── RECORDS TO USE ──
import Summits.HodgeConjecture.HodgeConjecture.Theses.EndoscopicMiddleDegree
import Summits.HodgeConjecture.HodgeConjecture.Theorems.EndoscopicMiddleDegreeIsotypicMiddleClassesAlgebraicStubCorrActionAlgebraic
import Summits.HodgeConjecture.HodgeConjecture.Theorems.EndoscopicMiddleDegreeOrthogonalEnvelopedRationalFitting
import Literature.AlgebraicGeometry.HodgeTheory.ComplexGysinCorrespondence
import Literature.AlgebraicGeometry.HodgeTheory.HodgeClassOfMorphismDuality
import Literature.AlgebraicGeometry.HodgeTheory.HodgeSectionRestrictionPairing
import Literature.AlgebraicGeometry.HodgeTheory.RationalClassesRingChange
import Literature.AlgebraicGeometry.HodgeTheory.RationalLattice
import HarnessLib

/-!
# Crux `IsotypicMiddleClassesAlgebraic` (stmt-HodgeConjecture-14301), line
`virtual-lefschetz-noncongruence` — stub `stub_detectionCriterion` (S4, the rank count over `ℚ`)

For `X` smooth projective of dimension `2n` (`n = m + 1`) and an algebraic self-correspondence
`γ ∈ N^{2n} H^{4n}((X ⊗ X)(ℂ); ℂ)` whose action `P = γ_*` on `H = H^{2n}(X(ℂ); ℂ)` preserves
rational classes and is IDEMPOTENT: if every non-zero rational class `c'` which is cup-orthogonal
to every RATIONAL class of `ker P` has `c' ∪ a ≠ 0` for some algebraic `a`, then every rational
`P`-fixed class is algebraic (`stub_detectionCriterion`).

PROOF (linear algebra over `ℚ`; no Hodge theory and no perfect pairing are needed). Descend along
the injective change of coefficients `ι : V = H^{2n}(X(ℂ); ℚ) → H`, whose image is the set of
rational classes: `P ∘ ι = ι ∘ P_ℚ` (`ratFit_exists_descent`) with `P_ℚ` idempotent; the cup
product commutes with `ι` (`ringChange_cupProduct`); and `ι u ∪ ι p = 0` in `H^{4n}(X(ℂ); ℂ)` iff
the RATIONAL cup pairing `b(u, p) = ⟨u ∪ p, [X(ℂ)]_ν⟩ ∈ ℚ` vanishes (`ν` a `ℚ`-orientation; top
classes are detected by the fundamental class, `top_eq_zero_of_kroneckerPairing_eq_zero`). Let
`A = ι⁻¹(Nⁿ) ≤ V`; it is `P_ℚ`-stable because `P(Nⁿ) ⊆ Nⁿ` (landed `stub_corrActionAlgebraic`,
fed with the route support `CupProductAlgebraic`), and since `Nⁿ` is the `ℂ`-span of its
rational classes (`supportedClasses_le_span_isRationalClass`) the hypothesis descends to: every
`u ≠ 0` in `W' = {u ∈ V : b(u, ker P_ℚ) = 0}` has `b(u, a) ≠ 0` for some `a ∈ A`. The abstract
rank count `mem_of_forall_orthogonal_ker_detected` concludes: with `K = ker P_ℚ`,
`W = Im P_ℚ = {fixed vectors}`, `A' = A ⊓ W`: (1) `dim W' ≥ dim V - dim K = dim W` (`W'` is the
kernel of `V → K^*`; rank–nullity twice); (2) `u ↦ b(u, –)|_{A'}` is injective on `W'` (for
`a ∈ A`, `a - P_ℚ a ∈ K` and `P_ℚ a ∈ A'`, so `b(u, P_ℚ a) = b(u, a) ≠ 0`), whence
`dim W' ≤ dim A'`; (3) `A' ≤ W` and `dim W ≤ dim A'` force `A' = W`, so every fixed vector lies
in `A`.
-/

noncomputable section

-- `Summit.HodgeConjecture.HodgeConjecture.Theorems` is the mandated namespace (single-problem
-- summit: Problem = Summit), flagged by `linter.dupNamespace`; restated for stand-alone elaboration.
set_option linter.dupNamespace false

open CategoryTheory MonoidalCategory CartesianMonoidalCategory AlgebraicGeometry
open Literature.AlgebraicGeometry Literature.AlgebraicGeometry.HodgeTheory
open Literature.AlgebraicGeometry.Motives
open Literature.AlgebraicGeometry.ShimuraVarieties Literature.AlgebraicTopology.SingularHomology
open Summit.HodgeConjecture.HodgeConjecture.Theses

namespace Summit.HodgeConjecture.HodgeConjecture.Theorems

/-- **Detection criterion, abstract form (linear algebra over a field).** Let `P` be an idempotent
endomorphism of a finite-dimensional `F`-space `V`, `b` a bilinear form on `V`, and `A ≤ V` a
`P`-stable subspace. If every `u ≠ 0` which is `b`-orthogonal to `ker P` has `b u a ≠ 0` for some
`a ∈ A`, then every `P`-fixed vector lies in `A`. (With `K = ker P`, `W = Im P`, `A' = A ⊓ W` and
`W' = {u : b(u, K) = 0}`: `dim W = dim V - dim K ≤ dim W'` by rank–nullity for `V → K^*` and for
`P`; `u ↦ b(u, –)|_{A'}` is injective on `W'` since `a - P a ∈ K` and `P a ∈ A'` for `a ∈ A`, so
`dim W' ≤ dim A'`; and `A' ≤ W`, so `A' = W`.) [folklore] -/
theorem mem_of_forall_orthogonal_ker_detected {F V : Type*} [Field F] [AddCommGroup V]
    [Module F V] [FiniteDimensional F V] (P : V →ₗ[F] V) (hP : ∀ v, P (P v) = P v)
    (b : V →ₗ[F] V →ₗ[F] F) (A : Submodule F V) (hA : ∀ a ∈ A, P a ∈ A)
    (hdet : ∀ u : V, u ≠ 0 → (∀ p, P p = 0 → b u p = 0) → ∃ a ∈ A, b u a ≠ 0)
    {c : V} (hc : P c = c) : c ∈ A := by
  -- the kernel `K` and the fixed space `W = range P = {v | P v = v}` of the idempotent `P`
  set K : Submodule F V := LinearMap.ker P
  set W : Submodule F V := LinearMap.range P
  have hWmem : ∀ v, v ∈ W ↔ P v = v := fun v ↦
    ⟨fun ⟨w, hw⟩ ↦ by rw [← hw, hP], fun h ↦ ⟨v, h⟩⟩
  -- the fixed vectors lying in `A`
  set A' : Submodule F V := A ⊓ W
  -- the `b`-orthogonal `W'` of the kernel, as the kernel of `V → K^*`
  set ψ : V →ₗ[F] K →ₗ[F] F := b.compl₂ K.subtype with hψdef
  set W' : Submodule F V := LinearMap.ker ψ
  have hW'mem : ∀ u, u ∈ W' → ∀ p, P p = 0 → b u p = 0 := by
    intro u hu p hp
    have h := LinearMap.congr_fun (LinearMap.mem_ker.1 hu) ⟨p, hp⟩
    rwa [hψdef, LinearMap.compl₂_apply, LinearMap.zero_apply, Submodule.subtype_apply] at h
  -- (1) `finrank W ≤ finrank W'` (rank–nullity for `ψ` and for `P`; `range ψ ≤ K^*`)
  have h1 : Module.finrank F W ≤ Module.finrank F W' := by
    have hψrn : Module.finrank F (LinearMap.range ψ) + Module.finrank F W' = Module.finrank F V :=
      LinearMap.finrank_range_add_finrank_ker ψ
    have hPrn : Module.finrank F W + Module.finrank F K = Module.finrank F V :=
      LinearMap.finrank_range_add_finrank_ker P
    have hrange : Module.finrank F (LinearMap.range ψ) ≤ Module.finrank F K :=
      (Submodule.finrank_le _).trans Subspace.dual_finrank_eq.le
    omega
  -- (2) `finrank W' ≤ finrank A'`: `u ↦ b(u, –)|_{A'}` is injective on `W'`
  have h2 : Module.finrank F W' ≤ Module.finrank F A' := by
    set Φ : W' →ₗ[F] A' →ₗ[F] F := (b.compl₂ A'.subtype).comp W'.subtype
    have hΦ : Function.Injective Φ := by
      refine (injective_iff_map_eq_zero Φ).2 fun u hΦu ↦ ?_
      by_contra hne
      have hu0 : (u : V) ≠ 0 := fun h ↦ hne (Subtype.ext h)
      obtain ⟨a, haA, hba⟩ := hdet u hu0 (hW'mem u u.2)
      have hPa : P a ∈ A' := ⟨hA a haA, (hWmem _).2 (hP a)⟩
      have hK : P (a - P a) = 0 := by rw [map_sub, hP, sub_self]
      have hb0 : b u (a - P a) = 0 := hW'mem u u.2 _ hK
      have hΦa : Φ u ⟨P a, hPa⟩ = b u (P a) := rfl
      rw [hΦu, LinearMap.zero_apply] at hΦa
      rw [map_sub, ← hΦa, sub_zero] at hb0
      exact hba hb0
    exact (LinearMap.finrank_le_finrank_of_injective hΦ).trans Subspace.dual_finrank_eq.le
  -- (3) `A' ≤ W` with `finrank W ≤ finrank A'`: `A' = W ∋ c`
  have h3 : A' ≤ W := inf_le_right
  have hAW : A' = W :=
    Submodule.eq_of_le_of_finrank_eq h3 (le_antisymm (Submodule.finrank_mono h3) (h1.trans h2))
  have hcW : c ∈ W := (hWmem c).2 hc
  rw [← hAW] at hcW
  exact hcW.1

/-- **Stub S4 (`stub_detectionCriterion`) of line `virtual-lefschetz-noncongruence` — plain
detection of the classes cup-orthogonal to the rational kernel forces algebraicity of the fixed
space.** For `X` smooth projective of dimension `2n` (`n = m + 1`), an algebraic `γ` whose action
`P = γ_*` preserves rational classes and is idempotent: if every non-zero rational `c'` with
`c' ∪ x = 0` for all RATIONAL `x ∈ ker P` has `c' ∪ a ≠ 0` for some algebraic `a`, then every
rational `P`-fixed class `c` is algebraic. Descent to `H^{2n}(X(ℂ); ℚ)` and the abstract rank
count `mem_of_forall_orthogonal_ker_detected` (module docstring); the route support
`CupProductAlgebraic` enters through `P(Nⁿ) ⊆ Nⁿ` (`stub_corrActionAlgebraic`).
[cite: VoisinHodgeI2002, §7.1.1] [cite: HatcherAT2002, §3.3 Thm. 3.26] -/
theorem stub_detectionCriterion (h9 : EndoscopicMiddleDegree.CupProductAlgebraic)
    (μ : OrientationFamily) (hμ : μ.HasPoincareDuality) (m : ℕ) (X : SchemeOver ℂ)
    (hX : IsSmoothProjective (2 * (m + 1)) X)
    (γ : complexBetti (X ⊗ X) (2 * (2 * (m + 1))))
    (hγ : γ ∈ algebraicClasses (X ⊗ X) (2 * (m + 1)))
    (hPrat : ∀ β, IsRationalClass β → IsRationalClass (corrAction μ hX hX
      (rfl : 2 * (m + 1) + 2 * (2 * (m + 1)) = 2 * (m + 1) + 2 * (2 * (m + 1))) γ β))
    (hPidem : ∀ β, corrAction μ hX hX
        (rfl : 2 * (m + 1) + 2 * (2 * (m + 1)) = 2 * (m + 1) + 2 * (2 * (m + 1))) γ
        (corrAction μ hX hX
          (rfl : 2 * (m + 1) + 2 * (2 * (m + 1)) = 2 * (m + 1) + 2 * (2 * (m + 1))) γ β) =
      corrAction μ hX hX
        (rfl : 2 * (m + 1) + 2 * (2 * (m + 1)) = 2 * (m + 1) + 2 * (2 * (m + 1))) γ β)
    (hdet : ∀ c' : complexBetti X (2 * (m + 1)), IsRationalClass c' → c' ≠ 0 →
      (∀ x : complexBetti X (2 * (m + 1)), IsRationalClass x →
        corrAction μ hX hX
          (rfl : 2 * (m + 1) + 2 * (2 * (m + 1)) = 2 * (m + 1) + 2 * (2 * (m + 1))) γ x = 0 →
        cupProduct (two_mul_add_two_mul (m + 1) (m + 1)) c' x = 0) →
      ∃ a ∈ algebraicClasses X (m + 1), cupProduct (two_mul_add_two_mul (m + 1) (m + 1)) c' a ≠ 0)
    (c : complexBetti X (2 * (m + 1))) (hc : IsRationalClass c)
    (hPc : corrAction μ hX hX
      (rfl : 2 * (m + 1) + 2 * (2 * (m + 1)) = 2 * (m + 1) + 2 * (2 * (m + 1))) γ c = c) :
    c ∈ algebraicClasses X (m + 1) := by
  haveI : Module.Finite ℚ (singularCohomology ℚ ℚ (ComplexPoints X) (2 * (m + 1))) :=
    finite_singularCohomology_rat_complexPoints hX _
  -- descent of `P` along `ι : H^{2n}(X(ℂ); ℚ) → H^{2n}(X(ℂ); ℂ)` to an idempotent `Pq`
  obtain ⟨Pq, hPq⟩ :=
    Cruxes.OrthogonalEnveloped.MiddleInvolutionPurity.ratFit_exists_descent _ hPrat
  have hPqidem : ∀ v, Pq (Pq v) = Pq v := fun v ↦
    ringChange_rat_injective (by rw [hPq, hPq, hPidem])
  -- a rational orientation `ν` and the rational cup pairing `b(u, p) = ⟨u ∪ p, [X(ℂ)]_ν⟩ ∈ ℚ`
  obtain ⟨ν⟩ := Motives.ComplexPoints.isOrientableOver ℚ hX
  have had : 2 * (m + 1) + 2 * (m + 1) = 2 * (2 * (m + 1)) := by ring
  -- `ι u ∪ ι p = 0` iff `b(u, p) = 0`
  have htrans : ∀ u p : singularCohomology ℚ ℚ (ComplexPoints X) (2 * (m + 1)),
      cupProduct (two_mul_add_two_mul (m + 1) (m + 1))
          (singularCohomology.ringChange (algebraMap ℚ ℂ) (ComplexPoints X) (2 * (m + 1)) u)
          (singularCohomology.ringChange (algebraMap ℚ ℂ) (ComplexPoints X) (2 * (m + 1)) p) = 0 ↔
        cupPairing ν had u p = 0 := by
    intro u p
    rw [← singularCohomology.ringChange_cupProduct, ringChange_rat_eq_zero_iff,
      cupProduct_eq_zero_iff_of_degree_eq (two_mul_add_two_mul (m + 1) (m + 1)) had u p,
      cupPairing_apply]
    exact ⟨fun h ↦ by rw [h, map_zero, LinearMap.zero_apply],
      top_eq_zero_of_kroneckerPairing_eq_zero hX ν⟩
  -- the rational structure `A = ι⁻¹(Nⁿ)` of the algebraic classes, stable under `Pq`
  let A : Submodule ℚ (singularCohomology ℚ ℚ (ComplexPoints X) (2 * (m + 1))) :=
    { carrier := {u | singularCohomology.ringChange (algebraMap ℚ ℂ) (ComplexPoints X)
        (2 * (m + 1)) u ∈ algebraicClasses X (m + 1)}
      add_mem' := fun {u v} hu hv ↦ by
        change singularCohomology.ringChange (algebraMap ℚ ℂ) (ComplexPoints X) (2 * (m + 1))
          (u + v) ∈ algebraicClasses X (m + 1)
        rw [map_add]
        exact Submodule.add_mem _ hu hv
      zero_mem' := by
        change singularCohomology.ringChange (algebraMap ℚ ℂ) (ComplexPoints X) (2 * (m + 1)) 0 ∈
          algebraicClasses X (m + 1)
        rw [map_zero]
        exact Submodule.zero_mem _
      smul_mem' := fun q u hu ↦ by
        change singularCohomology.ringChange (algebraMap ℚ ℂ) (ComplexPoints X) (2 * (m + 1))
          (q • u) ∈ algebraicClasses X (m + 1)
        rw [ringChange_ratCast_smul]
        exact Submodule.smul_mem _ _ hu }
  have hAmem : ∀ u, u ∈ A ↔ singularCohomology.ringChange (algebraMap ℚ ℂ) (ComplexPoints X)
      (2 * (m + 1)) u ∈ algebraicClasses X (m + 1) := fun u ↦ Iff.rfl
  have hA : ∀ a ∈ A, Pq a ∈ A := fun a ha ↦ by
    rw [hAmem, hPq]
    exact stub_corrActionAlgebraic h9 μ hμ m X hX γ hγ _ ((hAmem a).1 ha)
  -- the detection hypothesis descends
  have hdetQ : ∀ u : singularCohomology ℚ ℚ (ComplexPoints X) (2 * (m + 1)), u ≠ 0 →
      (∀ p, Pq p = 0 → cupPairing ν had u p = 0) → ∃ a ∈ A, cupPairing ν had u a ≠ 0 := by
    intro u hu0 horth
    have hιu0 :
        singularCohomology.ringChange (algebraMap ℚ ℂ) (ComplexPoints X) (2 * (m + 1)) u ≠ 0 :=
      fun h ↦ hu0 ((ringChange_rat_eq_zero_iff u).1 h)
    obtain ⟨a, ha, hne⟩ := hdet _ (isRationalClass_ringChange u) hιu0 fun x hx hPx ↦ by
      obtain ⟨p, rfl⟩ := hx.exists_ringChange_eq
      rw [← hPq, ringChange_rat_eq_zero_iff] at hPx
      exact (htrans u p).2 (horth p hPx)
    -- `Nⁿ` is the `ℂ`-span of its rational classes, so some RATIONAL algebraic class detects `ι u`
    by_contra hall
    push Not at hall
    apply hne
    refine LinearMap.mem_ker.1 ((Submodule.span_le (p := LinearMap.ker
      (cupProduct (two_mul_add_two_mul (m + 1) (m + 1))
        (singularCohomology.ringChange (algebraMap ℚ ℂ) (ComplexPoints X) (2 * (m + 1)) u)))).2
      ?_ (supportedClasses_le_span_isRationalClass hX (2 * (m + 1)) (m + 1) ha))
    rintro y ⟨hyQ, hyN⟩
    obtain ⟨p, rfl⟩ := hyQ.exists_ringChange_eq
    exact LinearMap.mem_ker.2 ((htrans u p).2 (hall p ((hAmem p).2 hyN)))
  -- conclude by the abstract rank count
  obtain ⟨c₀, rfl⟩ := hc.exists_ringChange_eq
  have hc₀ : Pq c₀ = c₀ := ringChange_rat_injective (by rw [hPq]; exact hPc)
  exact (hAmem c₀).1
    (mem_of_forall_orthogonal_ker_detected Pq hPqidem (cupPairing ν had) A hA hdetQ hc₀)

end Summit.HodgeConjecture.HodgeConjecture.Theorems

end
───
- **TASK STATEMENT**: Copy each line of the listing above that includes the word "virtual".

- **THE COMPLETED TASK**:
`virtual-lefschetz-noncongruence` — stub `stub_detectionCriterion` (S4, the rank count over `ℚ`)
/-- **Stub S4 (`stub_detectionCriterion`) of line `virtual-lefschetz-noncongruence` — plain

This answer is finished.